But when it comes to another factor — setting limits — permissive parenting is often portrayed as second-best. What’s the optimal parenting style? That distinction is usually awarded to authoritative parenting.

Authoritative parenting has a lot in common with permissive parenting. Like permissive parents, authoritative parents are warm and responsive. 

But unlike permissive parents, authoritative parents are relatively demanding. They set limits — enforce standards of behavior — that permissive parents let slide. And according to conventional wisdom, this difference puts the children of permissive parents at risk. They are more likely to develop behavior problems, and less likely to perform well in school.

There are studies to back this up — particularly among families in the United States. For example, Susie Lamborn and colleagues surveyed over 4000 American families and found that adolescents with permissive parents achieved less at school, and were more likely to engage in self-destructive activities, like drug or alcohol use (Lamborn et al 1991).

Another study — focusing on American children under the age of 8 — found that permissive parents were more likely to have kids showing deficits in self-control (Piotrowski et al 2013).

But there is conflicting evidence. Some researchers report that the children of permissive parents thrive.

For example, consider a study conducted on teenagers in Spain.

Fernando Garcia and Enrique Gracia questioned more than 1400 kids about their parents. Many teens reported that their parents provided them with high levels of emotional support. So the researchers classified these parents as warm and responsive. 

But were the parents authoritative or permissive?

To sort this out, Gracia and Gracia asked teens further questions, this time about “parental strictness.”

In particular, the researchers used a screening tool called the “Parental Control Scale” (Rohner and Kaleque 2005), which presents respondents with a series of statements to evaluate. Using a four-point scale (1= “almost never true”, 4 = “almost always true”) kids were asked to rate their agreement with statements like these:

  • “My parents tell me exactly what time to be home when I go out.”
  • “My parents give me certain jobs to do and will not let me do anything else until they are done.”
  • “My parents believe in having a lot of rules and sticking to them.”
  • “My parents make sure I know exactly what I can and cannot do.”

Kids who agreed with such statements were judged to have authoritative parents. Kids who disagreed were judged to have permissive or “indulgent” parents.

The final step was to look for links between parenting style and certain child outcomes.

How did kids behave? Were they confident? Emotionally and socially well-adjusted? Did they have behavior problems? Were they using drugs? Were they performing well at school? Did they have a positive view of the world?

For every outcome, “indulgent” parenting was on a par with authoritative parenting, and on a few measures, it actually came out better.

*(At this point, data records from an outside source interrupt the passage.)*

import Summits.BirchSwinnertonDyer.BirchSwinnertonDyer.Theorems.BiquadraticEisensteinDescentHeegnerTwistCouplingInSupplyIndefinitePinCorner
import Literature.NumberTheory.EllipticCurves.HeathBrown1994.CongruentTwoSelmerMonskyDoorsDeuringFree
import HarnessLib

set_option linter.dupNamespace false -- `Summit.BirchSwinnertonDyer.BirchSwinnertonDyer.Theorems.…` (summit = sub)
set_option autoImplicit false

/-!
# Crux `HeegnerTwistCouplingInSupply` (stmt-BirchSwinnertonDyer-21381) — the congruent corner `W = E_{2p}` (every prime
# `p ≡ 3 (mod 4)`, `p ≥ 7`) modulo FOUR named facts: the Deuring–Hecke leaf is discharged

Route `BiquadraticEisensteinDescent` (cell `pub/bsd-wall`, width seat `bsd-wall-cm-bed-w4` g12; `--supports` 21381, helper).
Every corner theorem of this layer (g10 p644288/p645024/p645829, g11 p649700, this seat's p652497) was stated modulo FIVE named
facts: Modularity `exists_isNewformOf` (only for `N(E_{2p}) = 64p²` / `N(E_p) = 32p²`), Monsky's matrix theorem, Burungale–Tian's
rank-zero `2`-converse, the Deuring–Hecke continuation `hasEntireLFunction_of_j_mem_maximalCMJInvariants`, Burungale–Flach. The
fourth is used ONLY to know that `L(E_n, s)` is entire, and for `E_n : y² = x³ − n²x` that is the tree's THEOREM
`hasEntireLFunction_congruentNumberCurve_holds` (Ireland–Rosen point count + Hecke theta continuation over `ℤ[i]`, proved); the
Literature doors `HeathBrown1994.bsdTriple_of_monsky_of_BT_BF_even_congruent / _odd_congruent` (p653095, this seat) take the three
remaining descent facts. This file re-threads the `E_{2p}` corner through them:

* §1 `analyticRank_eq_zero_of_det_even_fourFacts` / `…_odd_fourFacts` — the three-term journal doors WITHOUT Deuring–Hecke;
* §2 the `L`-halves of cells A / B and of the dual-pin corner;
* §3 ★ `cruxOnE2pCorner_of_four_facts` — **for EVERY prime `p ≡ 3 (mod 4)`, `p ≥ 7`: a Heegner field `K′` of `N(E_{2p})` with
  `4 < |d_{K′}|`, `L(E_{2p}^{(d_{K′})}, 1) ≠ 0`, `h(K′) < p`, `p ∤ h(K′)` — modulo Modularity (conductor only) + Monsky (even) +
  Burungale–Tian + Burungale–Flach**, i.e. g11's `cruxOnE2pCorner_of_facts` with one named fact fewer.

HONEST FRAMING: typed sub-corner rung of the crux's CONCLUSION on one CM family; the crux (all CM `W` of analytic rank one; residual
C⁺) is untouched; BSD is not proved by any of this. THEOREMS ONLY. Supports stmt-BirchSwinnertonDyer-21381.
-/

namespace Summit.BirchSwinnertonDyer.BirchSwinnertonDyer.Theorems.BiquadraticEisensteinDescentHeegnerTwistCouplingInSupplyCornersE2pFourFacts

open Literature.NumberTheory.EllipticCurves Literature.NumberTheory.EllipticCurves.HeathBrown1994
  Literature.NumberTheory.EllipticCurves.HeathBrown1994.Families
  Literature.NumberTheory.QuadraticFields Literature.NumberTheory.QuadraticFields.Quadratic
  Summit.BirchSwinnertonDyer.BirchSwinnertonDyer.Theorems.BiquadraticEisensteinDescentHeegnerTwistCouplingInSupplyThreeSquaresPinDual
  Summit.BirchSwinnertonDyer.BirchSwinnertonDyer.Theorems.BiquadraticEisensteinDescentHeegnerTwistCouplingInSupplyMonskyCells
  Summit.BirchSwinnertonDyer.BirchSwinnertonDyer.Theorems.BiquadraticEisensteinDescentHeegnerTwistCouplingInSupplyThreeSquaresPinRankZero
  Summit.BirchSwinnertonDyer.BirchSwinnertonDyer.Theorems.BiquadraticEisensteinDescentHeegnerTwistCouplingInSupplySizeIndivisibleSharp
  Summit.BirchSwinnertonDyer.BirchSwinnertonDyer.Theorems.BiquadraticEisensteinDescentHeegnerTwistCouplingInSupplyThreeSquaresPinCorner
  Summit.BirchSwinnertonDyer.BirchSwinnertonDyer.Theorems.BiquadraticEisensteinDescentHeegnerTwistCouplingInSupplyThreeSquaresPinCornerDual
  Summit.BirchSwinnertonDyer.BirchSwinnertonDyer.Theorems.BiquadraticEisensteinDescentHeegnerTwistCouplingInSupplyIndefinitePin
  Summit.BirchSwinnertonDyer.BirchSwinnertonDyer.Theorems.BiquadraticEisensteinDescentHeegnerTwistCouplingInSupplyPartnerTables
  Summit.BirchSwinnertonDyer.BirchSwinnertonDyer.Theorems.BiquadraticEisensteinDescentHeegnerTwistCouplingInSupplyIndefinitePinWitness
  Summit.BirchSwinnertonDyer.BirchSwinnertonDyer.Theorems.BiquadraticEisensteinDescentHeegnerTwistCouplingInSupplyIndefinitePinCorner

/-! ## §1 The three-term journal doors without Deuring–Hecke -/

/-- **Even door, three facts**: Monsky (even) + `det M(a, b, c) = 1` + Burungale–Tian + Burungale–Flach ⟹ `E_{2a(bc)}` has the BSD
triple, analytic rank `0` and `L(E_{2abc}, 1) ≠ 0`; the continuation of `L(E_n, s)` is the tree's theorem.
[cite: HeathBrown1994SelmerCongruentII, Appendix (Monsky), typescript p. 41 L20–L36] [cite: BurungaleTian2026, Thm. 1.1]
[cite: BurungaleFlach2024, Thm. 1.1 and Cor. 2] [cite: KoblitzECMF1993, Ch. II §5, Theorem (p. 84)] -/
theorem analyticRank_eq_zero_of_det_even_fourFacts {a b c : ℕ} (hM : monsky_card_selmerGroup_two_even)
    (hBT : burungaleTian_analyticRank_eq_zero_of_selmerCorank_eq_zero_of_hasCM) (hBF : bsdTriple_of_hasCM_of_L_one_ne_zero)
    (ha : a.Prime) (hb : b.Prime) (hc : c.Prime) (ha2 : a % 2 = 1) (hb2 : b % 2 = 1) (hc2 : c % 2 = 1)
    (hab : a ≠ b) (hac : a ≠ c) (hbc : b ≠ c) (hdet : (monskyMatrixEven ![a, b, c]).det = 1) :
    Squarefree (2 * a * (b * c)) ∧ (congruentNumberCurve (2 * a * (b * c))).BSDTriple ∧
      (congruentNumberCurve (2 * a * (b * c))).analyticRank = 0 ∧
      (congruentNumberCurve (2 * a * (b * c))).entireLFunction 1 ≠ 0 := by
  have hprime : ∀ i, ((![a, b, c] : Fin 3 → ℕ) i).Prime := by
    intro i
    fin_cases i <;> assumption
  have hodd : ∀ i, Odd ((![a, b, c] : Fin 3 → ℕ) i) := by
    intro i
    fin_cases i
    · exact Nat.odd_iff.mpr ha2
    · exact Nat.odd_iff.mpr hb2
    · exact Nat.odd_iff.mpr hc2
  have hinj := vecTriple_injective hab hac hbc
  have h := bsdTriple_of_monsky_of_BT_BF_even_congruent (![a, b, c] : Fin 3 → ℕ) hM hBT hBF hprime hodd hinj hdet
  have hsq0 := squarefree_two_mul_prod_of_injective (![a, b, c] : Fin 3 → ℕ) hprime hodd hinj
  have hprod := two_mul_prod_vecTriple a b c
  rw [hprod] at hsq0
  simp only [hprod] at h
  obtain ⟨⟨hB, -, hA⟩, hL, -⟩ := h
  exact ⟨hsq0, hB, hA, hL⟩

/-- **Odd door, three facts**: Monsky (odd) + `det M(a, b, c) = 1` + Burungale–Tian + Burungale–Flach ⟹ `E_{a(bc)}` has the BSD
triple, analytic rank `0` and `L(E_{abc}, 1) ≠ 0`. [cite: HeathBrown1994SelmerCongruentII, Appendix (Monsky), typescript p. 39 L27–L33]
[cite: BurungaleTian2026, Thm. 1.1] [cite: BurungaleFlach2024, Thm. 1.1 and Cor. 2] [cite: KoblitzECMF1993, Ch. II §5, Theorem (p. 84)] -/
theorem analyticRank_eq_zero_of_det_odd_fourFacts {a b c : ℕ} (hM : monsky_card_selmerGroup_two_odd)
    (hBT : burungaleTian_analyticRank_eq_zero_of_selmerCorank_eq_zero_of_hasCM) (hBF : bsdTriple_of_hasCM_of_L_one_ne_zero)
    (ha : a.Prime) (hb : b.Prime) (hc : c.Prime) (ha2 : a % 2 = 1) (hb2 : b % 2 = 1) (hc2 : c % 2 = 1)
    (hab : a ≠ b) (hac : a ≠ c) (hbc : b ≠ c) (hdet : (monskyMatrixOdd ![a, b, c]).det = 1) :
    Squarefree (a * (b * c)) ∧ (congruentNumberCurve (a * (b * c))).BSDTriple ∧
      (congruentNumberCurve (a * (b * c))).analyticRank = 0 ∧
      (congruentNumberCurve (a * (b * c))).entireLFunction 1 ≠ 0 := by
  have hprime : ∀ i, ((![a, b, c] : Fin 3 → ℕ) i).Prime := by
    intro i
    fin_cases i <;> assumption
  have hodd : ∀ i, Odd ((![a, b, c] : Fin 3 → ℕ) i) := by
    intro i
    fin_cases i
    · exact Nat.odd_iff.mpr ha2
    · exact Nat.odd_iff.mpr hb2
    · exact Nat.odd_iff.mpr hc2
  have hinj := vecTriple_injective hab hac hbc
  have h := bsdTriple_of_monsky_of_BT_BF_odd_congruent (![a, b, c] : Fin 3 → ℕ) hM hBT hBF hprime hodd hinj hdet
  have hsq0 := squarefree_prod_of_injective (![a, b, c] : Fin 3 → ℕ) hprime hinj
  have hprod := prod_vecTriple a b c
  rw [hprod] at hsq0
  simp only [hprod] at h
  obtain ⟨⟨hB, -, hA⟩, hL, -⟩ := h
  exact ⟨hsq0, hB, hA, hL⟩

/-! ## §2 `L`-halves of the `E_{2p}` cells, four facts -/

/-- Cell A with the partner `5` (`p ≡ 3 (mod 4)`, `p ≡ ±2 (mod 5)`, `q` of type `(3,+)`): `L(E_{2p·5q}, 1) ≠ 0`, four facts.
[cite: HeathBrown1994SelmerCongruentII, Appendix (Monsky), typescript p. 41 L20–L36] [cite: BurungaleTian2026, Thm. 1.1] -/
theorem analyticRank_eq_zero_cellA_five_fourFacts (hM : monsky_card_selmerGroup_two_even)
    (hBT : burungaleTian_analyticRank_eq_zero_of_selmerCorank_eq_zero_of_hasCM) (hBF : bsdTriple_of_hasCM_of_L_one_ne_zero)
    {p q : ℕ} (hp : p.Prime) (hp4 : p % 4 = 3) (hp5 : p % 5 = 2 ∨ p % 5 = 3) (hq : q.Prime) (hq8 : q % 8 = 3)
    (hJ : jacobiSym (q : ℤ) p = 1) :
    (congruentNumberCurve (2 * p * (q * 5))).entireLFunction 1 ≠ 0 := by
  have h5p : jacobiSym ((5 : ℕ) : ℤ) p = -1 := by exact_mod_cast jacobiSym_five_eq_neg_one (p := p) (by omega) hp5
  have hdet := det_monskyMatrixEven_cellA (p := p) hq Nat.prime_five hp4 hq8 (by norm_num) hJ h5p
  have hqp : q ≠ p := ne_of_jacobiSym_ne_zero hp (by rw [hJ]; norm_num)
  exact (analyticRank_eq_zero_of_det_even_fourFacts hM hBT hBF hp hq Nat.prime_five (by omega) (by omega) (by norm_num)
    (Ne.symm hqp) (by rintro rfl; omega) (by rintro rfl; omega) hdet).2.2.2

/-- Cell B with the partner `5` (`p ≡ 3 (mod 4)`, `p ≡ ±1 (mod 5)`, `q` of type `(3,−)`): `L(E_{2p·5q}, 1) ≠ 0`, four facts.
[cite: HeathBrown1994SelmerCongruentII, Appendix (Monsky), typescript p. 41 L20–L36] [cite: BurungaleTian2026, Thm. 1.1] -/
theorem analyticRank_eq_zero_cellB_five_fourFacts (hM : monsky_card_selmerGroup_two_even)
    (hBT : burungaleTian_analyticRank_eq_zero_of_selmerCorank_eq_zero_of_hasCM) (hBF : bsdTriple_of_hasCM_of_L_one_ne_zero)
    {p q : ℕ} (hp : p.Prime) (hp4 : p % 4 = 3) (hp5 : p % 5 = 1 ∨ p % 5 = 4) (hq : q.Prime) (hq8 : q % 8 = 3)
    (hJ : jacobiSym (q : ℤ) p = -1) :
    (congruentNumberCurve (2 * p * (q * 5))).entireLFunction 1 ≠ 0 := by
  have hdet := det_monskyMatrixEven_dualPin_five hp4 hp5 hq hq8 hJ
  have hqp : q ≠ p := ne_of_jacobiSym_ne_zero hp (by rw [hJ]; norm_num)
  exact (analyticRank_eq_zero_of_det_even_fourFacts hM hBT hBF hp hq Nat.prime_five (by omega) (by omega) (by norm_num)
    (Ne.symm hqp) (by rintro rfl; omega) (by rintro rfl; omega) hdet).2.2.2

/-! ## §3 The corner `W = E_{2p}`, four facts -/

/-- The common field-and-twist assembly for `E_{2p}` with `K′ = ℚ(√−5q)`: from `(−5q/p) = +1`, a class-number certificate and
`L(E_{2p·5q}, 1) ≠ 0` to the corner conclusion (Modularity enters only through `N(E_{2p}) = 64p²`).
[cite: Marcus2018, Ch. 3 Thm. 25] [cite: KoblitzECMF1993, Ch. II §5, Theorem (p. 84)] -/
theorem corner_two_p_of_partner_five (hmod : ModularForms.exists_isNewformOf) {p q : ℕ} [Fact p.Prime]
    [(congruentNumberCurve (2 * p)).IsElliptic] [(congruentNumberCurve (2 * p)).IsGloballyMinimal]
    [NeZero ((congruentNumberCurve (2 * p)).conductorNorm ℤ)] (hp2 : p % 2 = 1) (hq : q.Prime) (hq8 : q % 8 = 3)
    (hJ5 : jacobiSym (-(5 * (q : ℤ))) p = 1)
    (hh : ∀ (K : Type) [Field K] [NumberField K], IsImaginaryQuadratic K →
      NumberField.discr K = -((5 * q : ℕ) : ℤ) → NumberField.classNumber K < p)
    (hL : (congruentNumberCurve (2 * p * (q * 5))).entireLFunction 1 ≠ 0) :
    ∃ (K : Type) (_ : Field K) (_ : NumberField K),
      IsImaginaryQuadratic K ∧ 4 < (NumberField.discr K).natAbs ∧
      SatisfiesHeegnerHypothesis ((congruentNumberCurve (2 * p)).conductorNorm ℤ) K ∧
      ((congruentNumberCurve (2 * p)).quadraticTwist (NumberField.discr K : ℚ)).entireLFunction 1 ≠ 0 ∧
      NumberField.classNumber K < p ∧ ¬ p ∣ NumberField.classNumber K := by
  have hp : p.Prime := Fact.out
  have hsq2p : Squarefree (2 * p) := by
    rw [Nat.squarefree_mul ((Nat.coprime_primes Nat.prime_two hp).mpr (by omega))]
    exact ⟨Nat.prime_two.squarefree, hp.squarefree⟩
  have hN : (congruentNumberCurve (2 * p)).conductorNorm ℤ = 64 * p ^ 2 :=
    (rootNumber_eq_and_conductorNorm_congruentNumberCurve_two_mul hmod hsq2p).2
  obtain ⟨K, iF, iN, hK, hdK, hH', hcl⟩ := exists_witnessField_five_of (N := (congruentNumberCurve (2 * p)).conductorNorm ℤ)
    hq hq8 hJ5 hh (fun r hr hrN => eq_two_or_eq_of_prime_dvd_sixtyFour_mul_sq hp hr (hN ▸ hrN))
  refine ⟨K, iF, iN, hK, ?_, hH', ?_, hcl, fun hdvd =>
    absurd (Nat.le_of_dvd (NumberField.classNumber_pos K) hdvd) (not_le.mpr hcl)⟩
  · rw [hdK, Int.natAbs_neg, Int.natAbs_natCast]
    have := hq.two_le
    omega
  · rw [hdK, quadraticTwist_congruentNumberCurve, Int.natAbs_neg, Int.natAbs_natCast]
    have h55 : 2 * p * (5 * q) = 2 * p * (q * 5) := by ring
    rw [h55]
    exact hL

/-- ★ **THE CONGRUENT CORNER `W = E_{2p}` IN FULL, FOUR NAMED FACTS: every prime `p ≡ 3 (mod 4)`, `p ≥ 7`** — modulo Modularity
(`exists_isNewformOf`, for `N(E_{2p}) = 64p²` only) + Monsky (even) + Burungale–Tian + Burungale–Flach there is a Heegner field `K′`
of `N(E_{2p})` with `4 < |d_{K′}|`, `L(E_{2p}^{(d_{K′})}, 1) ≠ 0`, `h(K′) < p` and `p ∤ h(K′)` (g11's `cruxOnE2pCorner_of_facts`
without the Deuring–Hecke leaf). Cells: A (`p ≡ ±2 (5)`: `(3,+)` pin/table, partner `5`), B (`p ≡ ±1 (5)`, `p ≡ 3 (8)`: `(3,−)`
pin/table), dual pin (`p ≡ ±1 (5)`, `p ≡ 7 (8)`: `ℓ′ < p`), all with `K′ = ℚ(√−5q)`.
[cite: HeathBrown1994SelmerCongruentII, Appendix (Monsky), typescript p. 41 L20–L36] [cite: BurungaleTian2026, Thm. 1.1]
[cite: BurungaleFlach2024, Thm. 1.1 and Cor. 2] [cite: KoblitzECMF1993, Ch. II §5, Theorem (p. 84)] -/
theorem cruxOnE2pCorner_of_four_facts (hmod : ModularForms.exists_isNewformOf) (hM : monsky_card_selmerGroup_two_even)
    (hBT : burungaleTian_analyticRank_eq_zero_of_selmerCorank_eq_zero_of_hasCM) (hBF : bsdTriple_of_hasCM_of_L_one_ne_zero) :
    ∀ (p : ℕ) [Fact p.Prime] [(congruentNumberCurve (2 * p)).IsElliptic]
      [(congruentNumberCurve (2 * p)).IsGloballyMinimal]
      [NeZero ((congruentNumberCurve (2 * p)).conductorNorm ℤ)],
      p % 4 = 3 → 7 ≤ p →
      ∃ (K : Type) (_ : Field K) (_ : NumberField K),
        IsImaginaryQuadratic K ∧ 4 < (NumberField.discr K).natAbs ∧
        SatisfiesHeegnerHypothesis ((congruentNumberCurve (2 * p)).conductorNorm ℤ) K ∧
        ((congruentNumberCurve (2 * p)).quadraticTwist (NumberField.discr K : ℚ)).entireLFunction 1 ≠ 0 ∧
        NumberField.classNumber K < p ∧ ¬ p ∣ NumberField.classNumber K := by
  intro p hpF _ _ _ hp4 h7
  have hp : p.Prime := hpF.out
  have hp5 : (p % 5 = 2 ∨ p % 5 = 3) ∨ (p % 5 = 1 ∨ p % 5 = 4) := by
    have : p % 5 ≠ 0 := fun h0 => by
      have : 5 ∣ p := Nat.dvd_of_mod_eq_zero h0
      rcases (Nat.prime_dvd_prime_iff_eq Nat.prime_five hp).mp this with h
      omega
    omega
  rcases hp5 with hA | hB
  · -- cell A
    obtain ⟨q, hq, hq8, hJ, hh⟩ := exists_threePlus_classNumber_lt hp hp4 hA h7
    exact corner_two_p_of_partner_five hmod (by omega) hq hq8 (jacobiSym_neg_five_mul_cellA hp4 hA hJ) hh
      (analyticRank_eq_zero_cellA_five_fourFacts hM hBT hBF hp hp4 hA hq hq8 hJ)
  · rcases (show p % 8 = 3 ∨ p % 8 = 7 by omega) with h3 | h7'
    · -- cell B, `p ≡ 3 (mod 8)`
      obtain ⟨q, hq, hq8, hJ, hh⟩ := exists_threeMinus_classNumber_lt hp h3 hB
      exact corner_two_p_of_partner_five hmod (by omega) hq hq8 (jacobiSym_neg_five_mul_cellB hp4 hB hJ) hh
        (analyticRank_eq_zero_cellB_five_fourFacts hM hBT hBF hp hp4 hB hq hq8 hJ)
    · -- dual pin, `p ≡ 7 (mod 8)`: `ℓ′ < p`, so `5ℓ′ < 5p < 6p` and the size table/lever of p645024 applies
      obtain ⟨ℓ, hℓ, hlt, hℓ8, hJ, -, hJ5, hsz⟩ := exists_dualPin_heegnerData hp h7' hB
      have h11 : 11 ≤ p := by omega
      refine corner_two_p_of_partner_five hmod (by omega) hℓ hℓ8 hJ5 (fun K _ _ hK hdK => ?_)
        (analyticRank_eq_zero_cellB_five_fourFacts hM hBT hBF hp hp4 hB hℓ hℓ8 hJ)
      refine classNumber_lt_of_natAbs_discr_lt_six_mul hK ?_ h11 ?_
      · rw [hdK, Int.natAbs_neg, Int.natAbs_natCast]
        have := hℓ.two_le
        omega
      · rw [hdK, Int.natAbs_neg, Int.natAbs_natCast]
        omega

end Summit.BirchSwinnertonDyer.BirchSwinnertonDyer.Theorems.BiquadraticEisensteinDescentHeegnerTwistCouplingInSupplyCornersE2pFourFacts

Teens with permissive parents had higher self-esteem. They were less likely to view the world as a hostile, threatening place, and less likely to be emotionally withdrawn. They were even less likely to be failing in school (Garcia and Gracia 2009).


How was this possible? Were the results of this study a fluke?

Not likely. A number of studies — conducted in Spain, Portugal, and Latin America — have reported similar findings (e.g., Garcia and Gracia 2014; Garcia et al 2018; Garcia and Serra 2019; Martinez et al 2007).

And in recent years, researchers have expanded their focus to countries elsewhere.

Using the “Parental Control Scale,” Amador Calafat and his colleagues found evidence that “indulgent” parenting is just as protective against substance abuse as is authoritative parenting — not only in Spain, but also in Sweden, the United Kingdom, and the Czech Republic (Calafat et al 2014).

Using a different screening tool, the Parental Socialization Scale, researchers have asked kids how their parents respond to disobedience, or failures to conform to family norms. By reasoning with you? Scolding you? Taking away privileges? Imposing physical punishments?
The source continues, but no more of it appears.